* **What this task involves**
Repeat each line of the records below exactly.

* **Supplied entries**
====================

/-- Sums of non-negative terms over a union are at most the sum of the two sums. [folklore] -/
theorem sum_union_le_of_nonneg {α : Type*} [DecidableEq α] (A B : Finset α) (a : α → ℝ) (ha : ∀ x, 0 ≤ a x) :
    ∑ x ∈ A ∪ B, a x ≤ ∑ x ∈ A, a x + ∑ x ∈ B, a x := by
  rw [← Finset.sum_union_inter]
  linarith [Finset.sum_nonneg (s := A ∩ B) fun x _ => ha x]

/-- Sums of non-negative terms over a union of a family are at most the sum of the sums. [folklore] -/
theorem sum_biUnion_le_of_nonneg {α ι : Type*} [DecidableEq α] [DecidableEq ι] (I : Finset ι) (Q : ι → Finset α)
    (a : α → ℝ) (ha : ∀ x, 0 ≤ a x) : ∑ x ∈ I.biUnion Q, a x ≤ ∑ c ∈ I, ∑ x ∈ Q c, a x := by
  induction I using Finset.induction_on with
  | empty => simp
  | @insert c I hc ih =>
    rw [Finset.biUnion_insert, Finset.sum_insert hc]
    exact (sum_union_le_of_nonneg _ _ a ha).trans (by linarith)

/-- Sums of non-negative terms over an image are at most the sum over the source. [folklore] -/
theorem sum_image_le_sum_of_nonneg {ι α : Type*} [DecidableEq α] (s : Finset ι) (g : ι → α) (f : α → ℝ)
    (hf : ∀ a, 0 ≤ f a) : ∑ a ∈ s.image g, f a ≤ ∑ i ∈ s, f (g i) := by
  rw [← Finset.sum_fiberwise_of_maps_to (s := s) (t := s.image g) (g := g)
    (fun i hi => Finset.mem_image_of_mem g hi) (fun i => f (g i))]
  refine Finset.sum_le_sum fun a ha => ?_
  obtain ⟨i, hi, rfl⟩ := Finset.mem_image.1 ha
  have hmem : i ∈ s.filter (fun j => g j = g i) := Finset.mem_filter.2 ⟨hi, rfl⟩
  calc f (g i) ≤ ∑ j ∈ s.filter (fun j => g j = g i), f (g i) :=
        Finset.single_le_sum (f := fun _ => f (g i)) (fun _ _ => hf _) hmem
    _ = ∑ j ∈ s.filter (fun j => g j = g i), f (g j) :=
        Finset.sum_congr rfl fun j hj => by rw [(Finset.mem_filter.1 hj).2]

/-- A symmetric function as a weight on `Sym2`. [folklore] -/
def symW (d : P → P → ℝ) (hds : ∀ x y, d x y = d y x) : Sym2 P → ℝ := Sym2.lift ⟨d, hds⟩

/-- `symW d s(x,y) = d x y`. [folklore] -/
@[simp] theorem symW_mk (d : P → P → ℝ) (hds : ∀ x y, d x y = d y x) (x y : P) : symW d hds s(x, y) = d x y := rfl

/-- Edges of a connecting set of `R ∩ K` are edges on `R`. [folklore] -/
theorem sym2_of_inter {R K : Finset P} {e : Sym2 P} (h : e ∈ (R ∩ K).sym2) : e ∈ R.sym2 :=
  Finset.mem_sym2_iff.2 fun a ha => Finset.mem_of_mem_inter_left (Finset.mem_sym2_iff.1 h a ha)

====================

* **Solution for this problem**
/-- Sums of non-negative terms over a union are at most the sum of the two sums. [folklore] -/
theorem sum_union_le_of_nonneg {α : Type*} [DecidableEq α] (A B : Finset α) (a : α → ℝ) (ha : ∀ x, 0 ≤ a x) :
    ∑ x ∈ A ∪ B, a x ≤ ∑ x ∈ A, a x + ∑ x ∈ B, a x := by
  rw [← Finset.sum_union_inter]
  linarith [Finset.sum_nonneg (s := A ∩ B) fun x _ => ha x]

/-- Sums of non-negative terms over a union of a family are at most the sum of the sums. [folklore] -/
theorem sum_biUnion_le_of_nonneg {α ι : Type*} [DecidableEq α] [DecidableEq ι] (I : Finset ι) (Q : ι → Finset α)
    (a : α → ℝ) (ha : ∀ x, 0 ≤ a x) : ∑ x ∈ I.biUnion Q, a x ≤ ∑ c ∈ I, ∑ x ∈ Q c, a x := by
  induction I using Finset.induction_on with
  | empty => simp
  | @insert c I hc ih =>
    rw [Finset.biUnion_insert, Finset.sum_insert hc]
    exact (sum_union_le_of_nonneg _ _ a ha).trans (by linarith)

/-- Sums of non-negative terms over an image are at most the sum over the source. [folklore] -/
theorem sum_image_le_sum_of_nonneg {ι α : Type*} [DecidableEq α] (s : Finset ι) (g : ι → α) (f : α → ℝ)
    (hf : ∀ a, 0 ≤ f a) : ∑ a ∈ s.image g, f a ≤ ∑ i ∈ s, f (g i) := by
  rw [← Finset.sum_fiberwise_of_maps_to (s := s) (t := s.image g) (g := g)
    (fun i hi => Finset.mem_image_of_mem g hi) (fun i => f (g i))]
  refine Finset.sum_le_sum fun a ha => ?_
  obtain ⟨i, hi, rfl⟩ := Finset.mem_image.1 ha
  have hmem : i ∈ s.filter (fun j => g j = g i) := Finset.mem_filter.2 ⟨hi, rfl⟩
  calc f (g i) ≤ ∑ j ∈ s.filter (fun j => g j = g i), f (g i) :=
        Finset.single_le_sum (f := fun _ => f (g i)) (fun _ _ => hf _) hmem
    _ = ∑ j ∈ s.filter (fun j => g j = g i), f (g j) :=
        Finset.sum_congr rfl fun j hj => by rw [(Finset.mem_filter.1 hj).2]

/-- A symmetric function as a weight on `Sym2`. [folklore] -/
def symW (d : P → P → ℝ) (hds : ∀ x y, d x y = d y x) : Sym2 P → ℝ := Sym2.lift ⟨d, hds⟩

/-- `symW d s(x,y) = d x y`. [folklore] -/
@[simp] theorem symW_mk (d : P → P → ℝ) (hds : ∀ x y, d x y = d y x) (x y : P) : symW d hds s(x, y) = d x y := rfl

/-- Edges of a connecting set of `R ∩ K` are edges on `R`. [folklore] -/
theorem sym2_of_inter {R K : Finset P} {e : Sym2 P} (h : e ∈ (R ∩ K).sym2) : e ∈ R.sym2 :=
  Finset.mem_sym2_iff.2 fun a ha => Finset.mem_of_mem_inter_left (Finset.mem_sym2_iff.1 h a ha)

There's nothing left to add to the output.